Directions —
Look through the data below and work out how many lines contain the string "hlit". Give the number alone.

Input data —
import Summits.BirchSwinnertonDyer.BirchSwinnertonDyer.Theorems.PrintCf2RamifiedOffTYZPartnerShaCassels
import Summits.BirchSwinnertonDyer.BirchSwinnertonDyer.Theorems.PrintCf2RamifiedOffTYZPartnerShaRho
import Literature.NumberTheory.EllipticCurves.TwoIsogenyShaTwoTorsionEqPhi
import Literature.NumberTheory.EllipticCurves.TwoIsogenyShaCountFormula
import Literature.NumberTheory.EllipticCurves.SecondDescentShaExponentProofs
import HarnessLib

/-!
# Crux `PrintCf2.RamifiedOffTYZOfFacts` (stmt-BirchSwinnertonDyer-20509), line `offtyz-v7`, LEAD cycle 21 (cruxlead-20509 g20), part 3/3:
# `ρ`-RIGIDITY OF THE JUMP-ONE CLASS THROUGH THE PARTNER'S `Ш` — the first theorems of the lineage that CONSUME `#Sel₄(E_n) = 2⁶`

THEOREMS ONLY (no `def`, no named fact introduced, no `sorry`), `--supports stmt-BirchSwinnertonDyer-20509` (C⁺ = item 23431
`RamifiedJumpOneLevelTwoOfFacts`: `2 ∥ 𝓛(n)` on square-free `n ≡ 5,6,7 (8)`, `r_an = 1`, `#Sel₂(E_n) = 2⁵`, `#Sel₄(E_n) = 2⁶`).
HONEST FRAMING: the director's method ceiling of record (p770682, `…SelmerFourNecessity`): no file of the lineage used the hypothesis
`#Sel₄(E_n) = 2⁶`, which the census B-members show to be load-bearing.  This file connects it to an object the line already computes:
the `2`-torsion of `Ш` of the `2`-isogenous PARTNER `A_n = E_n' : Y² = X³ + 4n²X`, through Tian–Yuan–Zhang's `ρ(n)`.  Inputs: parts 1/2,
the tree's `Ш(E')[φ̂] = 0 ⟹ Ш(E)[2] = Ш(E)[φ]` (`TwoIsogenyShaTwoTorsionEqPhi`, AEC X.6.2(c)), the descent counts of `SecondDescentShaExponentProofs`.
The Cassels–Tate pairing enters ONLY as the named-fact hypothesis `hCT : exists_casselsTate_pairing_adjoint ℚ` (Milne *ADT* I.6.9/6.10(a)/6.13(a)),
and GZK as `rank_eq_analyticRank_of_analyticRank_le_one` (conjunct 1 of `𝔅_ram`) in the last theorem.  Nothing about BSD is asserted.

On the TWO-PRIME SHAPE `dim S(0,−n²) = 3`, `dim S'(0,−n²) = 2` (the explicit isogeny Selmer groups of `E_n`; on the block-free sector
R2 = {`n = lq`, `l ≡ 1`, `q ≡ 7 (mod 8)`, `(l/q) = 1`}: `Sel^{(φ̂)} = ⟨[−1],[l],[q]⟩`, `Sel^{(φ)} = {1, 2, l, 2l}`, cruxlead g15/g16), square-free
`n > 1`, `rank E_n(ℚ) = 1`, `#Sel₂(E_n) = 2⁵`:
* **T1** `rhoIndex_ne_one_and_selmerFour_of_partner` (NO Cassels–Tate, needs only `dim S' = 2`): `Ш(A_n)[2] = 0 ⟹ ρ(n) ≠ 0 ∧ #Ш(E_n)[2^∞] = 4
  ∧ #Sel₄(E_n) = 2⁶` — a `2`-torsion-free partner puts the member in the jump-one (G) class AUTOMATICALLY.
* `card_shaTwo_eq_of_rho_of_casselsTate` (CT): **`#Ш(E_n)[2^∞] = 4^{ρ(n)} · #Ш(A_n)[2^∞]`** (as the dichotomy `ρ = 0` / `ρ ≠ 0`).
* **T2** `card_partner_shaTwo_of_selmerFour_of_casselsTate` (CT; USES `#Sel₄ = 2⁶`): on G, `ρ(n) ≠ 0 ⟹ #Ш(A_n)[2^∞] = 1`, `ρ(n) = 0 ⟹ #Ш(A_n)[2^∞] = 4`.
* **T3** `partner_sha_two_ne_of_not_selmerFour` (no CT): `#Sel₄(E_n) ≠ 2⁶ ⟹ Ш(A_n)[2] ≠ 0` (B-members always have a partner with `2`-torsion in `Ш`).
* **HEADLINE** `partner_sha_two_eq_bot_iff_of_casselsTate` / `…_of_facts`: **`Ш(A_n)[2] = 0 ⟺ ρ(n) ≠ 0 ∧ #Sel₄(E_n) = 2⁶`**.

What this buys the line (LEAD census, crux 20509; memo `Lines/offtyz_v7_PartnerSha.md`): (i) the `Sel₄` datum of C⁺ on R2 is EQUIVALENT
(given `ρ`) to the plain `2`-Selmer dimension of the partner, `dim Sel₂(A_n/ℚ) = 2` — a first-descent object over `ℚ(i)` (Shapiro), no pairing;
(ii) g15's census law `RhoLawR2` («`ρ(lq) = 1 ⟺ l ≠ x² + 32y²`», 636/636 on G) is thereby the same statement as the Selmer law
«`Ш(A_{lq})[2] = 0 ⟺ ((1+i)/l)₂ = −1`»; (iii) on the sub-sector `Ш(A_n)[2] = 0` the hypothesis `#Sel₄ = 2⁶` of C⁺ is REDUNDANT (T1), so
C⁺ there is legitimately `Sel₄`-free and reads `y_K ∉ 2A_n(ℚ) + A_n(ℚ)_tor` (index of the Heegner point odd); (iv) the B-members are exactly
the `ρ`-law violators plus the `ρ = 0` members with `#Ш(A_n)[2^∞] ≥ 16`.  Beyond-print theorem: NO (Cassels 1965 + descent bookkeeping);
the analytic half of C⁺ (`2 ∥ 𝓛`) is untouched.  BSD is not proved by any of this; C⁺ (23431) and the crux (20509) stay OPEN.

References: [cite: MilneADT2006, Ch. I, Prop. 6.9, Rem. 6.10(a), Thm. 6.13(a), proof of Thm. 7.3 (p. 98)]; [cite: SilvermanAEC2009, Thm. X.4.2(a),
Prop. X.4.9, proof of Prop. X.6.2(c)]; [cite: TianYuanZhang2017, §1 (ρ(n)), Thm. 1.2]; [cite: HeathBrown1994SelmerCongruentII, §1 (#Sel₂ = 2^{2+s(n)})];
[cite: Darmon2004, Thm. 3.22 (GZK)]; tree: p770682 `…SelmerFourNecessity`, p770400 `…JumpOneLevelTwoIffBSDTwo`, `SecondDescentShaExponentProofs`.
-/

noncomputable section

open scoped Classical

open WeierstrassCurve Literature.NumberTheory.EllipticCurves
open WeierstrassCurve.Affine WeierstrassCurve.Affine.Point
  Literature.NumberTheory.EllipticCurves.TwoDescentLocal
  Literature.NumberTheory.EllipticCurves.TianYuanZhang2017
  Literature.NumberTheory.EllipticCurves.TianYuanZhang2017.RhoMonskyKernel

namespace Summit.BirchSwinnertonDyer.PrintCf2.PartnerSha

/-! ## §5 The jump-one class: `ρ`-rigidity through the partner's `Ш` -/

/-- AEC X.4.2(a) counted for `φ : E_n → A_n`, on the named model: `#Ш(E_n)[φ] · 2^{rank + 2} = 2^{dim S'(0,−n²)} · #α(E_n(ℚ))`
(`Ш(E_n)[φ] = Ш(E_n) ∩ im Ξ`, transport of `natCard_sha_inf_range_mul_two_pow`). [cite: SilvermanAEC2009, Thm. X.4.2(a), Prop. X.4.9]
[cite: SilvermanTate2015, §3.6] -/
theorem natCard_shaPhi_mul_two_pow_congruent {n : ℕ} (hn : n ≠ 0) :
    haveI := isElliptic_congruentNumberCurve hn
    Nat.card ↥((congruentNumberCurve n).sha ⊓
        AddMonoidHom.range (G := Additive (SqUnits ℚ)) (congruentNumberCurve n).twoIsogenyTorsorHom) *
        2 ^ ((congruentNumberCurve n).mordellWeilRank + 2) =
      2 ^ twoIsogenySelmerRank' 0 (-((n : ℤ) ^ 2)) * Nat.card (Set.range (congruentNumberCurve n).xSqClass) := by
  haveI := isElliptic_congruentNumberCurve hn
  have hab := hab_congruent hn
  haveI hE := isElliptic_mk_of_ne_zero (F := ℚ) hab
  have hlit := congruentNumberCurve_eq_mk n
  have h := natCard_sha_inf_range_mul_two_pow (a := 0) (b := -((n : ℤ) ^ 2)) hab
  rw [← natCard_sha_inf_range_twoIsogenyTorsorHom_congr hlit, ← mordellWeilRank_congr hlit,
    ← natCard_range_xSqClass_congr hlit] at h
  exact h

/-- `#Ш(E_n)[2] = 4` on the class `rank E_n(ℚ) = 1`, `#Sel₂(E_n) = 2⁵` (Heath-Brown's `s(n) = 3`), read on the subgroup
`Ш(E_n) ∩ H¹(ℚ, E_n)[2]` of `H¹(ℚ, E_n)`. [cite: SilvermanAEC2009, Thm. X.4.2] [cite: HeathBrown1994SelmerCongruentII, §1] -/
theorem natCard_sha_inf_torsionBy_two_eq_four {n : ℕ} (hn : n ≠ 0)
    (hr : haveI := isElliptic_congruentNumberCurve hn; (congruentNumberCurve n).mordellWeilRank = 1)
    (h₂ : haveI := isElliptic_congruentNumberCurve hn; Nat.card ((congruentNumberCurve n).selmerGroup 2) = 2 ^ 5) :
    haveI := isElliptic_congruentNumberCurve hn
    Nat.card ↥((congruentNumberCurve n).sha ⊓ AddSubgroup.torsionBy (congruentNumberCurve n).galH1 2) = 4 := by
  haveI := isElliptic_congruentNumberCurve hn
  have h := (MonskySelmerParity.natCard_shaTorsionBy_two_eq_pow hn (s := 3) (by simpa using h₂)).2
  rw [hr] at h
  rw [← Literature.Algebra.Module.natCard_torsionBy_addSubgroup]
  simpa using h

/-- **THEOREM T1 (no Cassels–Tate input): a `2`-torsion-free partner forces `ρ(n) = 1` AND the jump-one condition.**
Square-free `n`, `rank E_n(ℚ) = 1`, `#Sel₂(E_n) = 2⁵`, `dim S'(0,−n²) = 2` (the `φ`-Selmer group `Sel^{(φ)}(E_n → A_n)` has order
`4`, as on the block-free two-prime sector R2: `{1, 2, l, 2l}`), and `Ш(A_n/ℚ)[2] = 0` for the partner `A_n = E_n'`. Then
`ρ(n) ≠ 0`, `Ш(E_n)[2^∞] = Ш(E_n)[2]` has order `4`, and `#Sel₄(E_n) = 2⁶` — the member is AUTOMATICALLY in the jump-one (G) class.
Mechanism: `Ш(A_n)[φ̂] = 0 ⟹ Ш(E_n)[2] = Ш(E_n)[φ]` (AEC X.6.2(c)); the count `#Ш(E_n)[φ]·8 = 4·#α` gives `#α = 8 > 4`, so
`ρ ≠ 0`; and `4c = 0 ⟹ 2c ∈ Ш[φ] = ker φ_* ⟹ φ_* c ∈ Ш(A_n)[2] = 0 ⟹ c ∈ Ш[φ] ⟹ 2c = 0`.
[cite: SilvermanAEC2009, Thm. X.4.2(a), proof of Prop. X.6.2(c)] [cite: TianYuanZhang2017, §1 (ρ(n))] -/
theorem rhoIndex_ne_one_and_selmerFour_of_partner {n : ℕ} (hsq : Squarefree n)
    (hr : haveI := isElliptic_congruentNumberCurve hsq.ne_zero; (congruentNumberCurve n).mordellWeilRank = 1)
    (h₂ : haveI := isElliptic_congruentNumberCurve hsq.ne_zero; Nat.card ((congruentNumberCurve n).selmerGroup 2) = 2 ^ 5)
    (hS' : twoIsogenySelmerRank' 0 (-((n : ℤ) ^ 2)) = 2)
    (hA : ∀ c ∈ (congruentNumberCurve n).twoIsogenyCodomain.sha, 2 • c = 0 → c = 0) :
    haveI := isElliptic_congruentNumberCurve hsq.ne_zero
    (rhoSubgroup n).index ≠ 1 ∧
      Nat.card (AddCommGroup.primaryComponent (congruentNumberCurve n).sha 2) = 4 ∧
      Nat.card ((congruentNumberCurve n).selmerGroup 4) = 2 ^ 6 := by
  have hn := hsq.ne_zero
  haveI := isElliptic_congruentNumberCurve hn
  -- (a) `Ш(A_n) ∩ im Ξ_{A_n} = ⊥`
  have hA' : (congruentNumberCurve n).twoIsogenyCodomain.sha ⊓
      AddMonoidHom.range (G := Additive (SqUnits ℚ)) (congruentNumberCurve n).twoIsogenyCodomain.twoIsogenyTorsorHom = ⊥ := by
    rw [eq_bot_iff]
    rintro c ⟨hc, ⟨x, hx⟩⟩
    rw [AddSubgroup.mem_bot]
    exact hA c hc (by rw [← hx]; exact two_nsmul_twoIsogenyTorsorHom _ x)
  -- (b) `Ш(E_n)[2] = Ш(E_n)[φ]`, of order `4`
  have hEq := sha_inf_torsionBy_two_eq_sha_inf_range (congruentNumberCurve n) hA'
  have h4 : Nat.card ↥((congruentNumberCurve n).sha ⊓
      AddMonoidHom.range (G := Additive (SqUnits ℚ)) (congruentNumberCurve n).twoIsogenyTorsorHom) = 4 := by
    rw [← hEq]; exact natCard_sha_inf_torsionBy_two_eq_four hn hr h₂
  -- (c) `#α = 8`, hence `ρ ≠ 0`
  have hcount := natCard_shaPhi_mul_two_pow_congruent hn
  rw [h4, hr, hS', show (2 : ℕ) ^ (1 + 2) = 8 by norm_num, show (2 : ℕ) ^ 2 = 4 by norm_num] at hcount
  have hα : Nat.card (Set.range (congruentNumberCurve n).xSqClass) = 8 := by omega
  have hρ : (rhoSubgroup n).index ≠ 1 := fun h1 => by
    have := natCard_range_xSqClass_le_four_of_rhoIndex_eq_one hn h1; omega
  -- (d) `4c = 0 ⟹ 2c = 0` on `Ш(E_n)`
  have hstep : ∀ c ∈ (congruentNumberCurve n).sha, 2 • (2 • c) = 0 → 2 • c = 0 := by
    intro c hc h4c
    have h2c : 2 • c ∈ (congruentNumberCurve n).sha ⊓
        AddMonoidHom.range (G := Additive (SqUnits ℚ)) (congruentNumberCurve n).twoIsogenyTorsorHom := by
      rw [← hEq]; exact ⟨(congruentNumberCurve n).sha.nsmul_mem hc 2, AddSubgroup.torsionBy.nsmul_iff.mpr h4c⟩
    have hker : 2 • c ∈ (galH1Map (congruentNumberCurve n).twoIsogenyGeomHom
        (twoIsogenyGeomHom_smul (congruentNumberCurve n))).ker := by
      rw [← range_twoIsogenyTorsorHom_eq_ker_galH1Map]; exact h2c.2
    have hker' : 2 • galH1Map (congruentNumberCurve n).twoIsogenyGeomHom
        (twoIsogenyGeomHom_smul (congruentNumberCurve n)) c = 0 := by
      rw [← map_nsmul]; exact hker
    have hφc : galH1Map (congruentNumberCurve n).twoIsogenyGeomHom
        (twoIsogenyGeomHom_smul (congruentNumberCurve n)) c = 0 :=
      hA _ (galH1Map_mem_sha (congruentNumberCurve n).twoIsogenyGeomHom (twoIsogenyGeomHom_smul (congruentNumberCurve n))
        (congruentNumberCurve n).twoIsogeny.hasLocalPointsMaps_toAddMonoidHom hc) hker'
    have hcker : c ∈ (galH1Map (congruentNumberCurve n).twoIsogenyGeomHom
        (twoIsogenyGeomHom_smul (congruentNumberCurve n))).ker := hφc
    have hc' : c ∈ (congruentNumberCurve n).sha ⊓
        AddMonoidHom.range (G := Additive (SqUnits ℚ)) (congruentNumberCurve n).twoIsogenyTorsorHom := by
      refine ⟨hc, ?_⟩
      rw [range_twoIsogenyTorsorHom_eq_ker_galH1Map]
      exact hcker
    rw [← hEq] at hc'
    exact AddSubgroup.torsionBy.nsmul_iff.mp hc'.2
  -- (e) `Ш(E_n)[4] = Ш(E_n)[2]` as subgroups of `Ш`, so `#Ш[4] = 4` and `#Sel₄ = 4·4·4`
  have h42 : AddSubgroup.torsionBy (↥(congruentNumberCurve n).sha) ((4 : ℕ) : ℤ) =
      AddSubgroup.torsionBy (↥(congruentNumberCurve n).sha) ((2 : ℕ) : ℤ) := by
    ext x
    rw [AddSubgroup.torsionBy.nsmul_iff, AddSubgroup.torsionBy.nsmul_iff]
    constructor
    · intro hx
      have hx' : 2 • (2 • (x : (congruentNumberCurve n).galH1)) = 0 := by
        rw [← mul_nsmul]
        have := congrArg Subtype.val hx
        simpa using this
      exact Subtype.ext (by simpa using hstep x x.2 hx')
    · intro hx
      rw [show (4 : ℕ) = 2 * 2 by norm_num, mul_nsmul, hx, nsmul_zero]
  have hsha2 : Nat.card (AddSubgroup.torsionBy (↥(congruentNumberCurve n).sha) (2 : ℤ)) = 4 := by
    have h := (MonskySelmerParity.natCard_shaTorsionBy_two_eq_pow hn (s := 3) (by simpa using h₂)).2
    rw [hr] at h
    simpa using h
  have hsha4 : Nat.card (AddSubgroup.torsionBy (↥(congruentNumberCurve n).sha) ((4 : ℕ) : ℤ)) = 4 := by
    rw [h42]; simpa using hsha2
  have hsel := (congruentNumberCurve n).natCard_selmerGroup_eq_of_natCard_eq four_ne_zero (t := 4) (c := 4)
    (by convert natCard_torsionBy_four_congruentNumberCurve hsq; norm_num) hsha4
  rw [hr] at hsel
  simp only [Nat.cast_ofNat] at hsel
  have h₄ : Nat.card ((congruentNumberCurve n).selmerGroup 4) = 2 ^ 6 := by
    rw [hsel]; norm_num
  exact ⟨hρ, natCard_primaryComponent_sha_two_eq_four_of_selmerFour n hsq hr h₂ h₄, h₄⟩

Task result —
3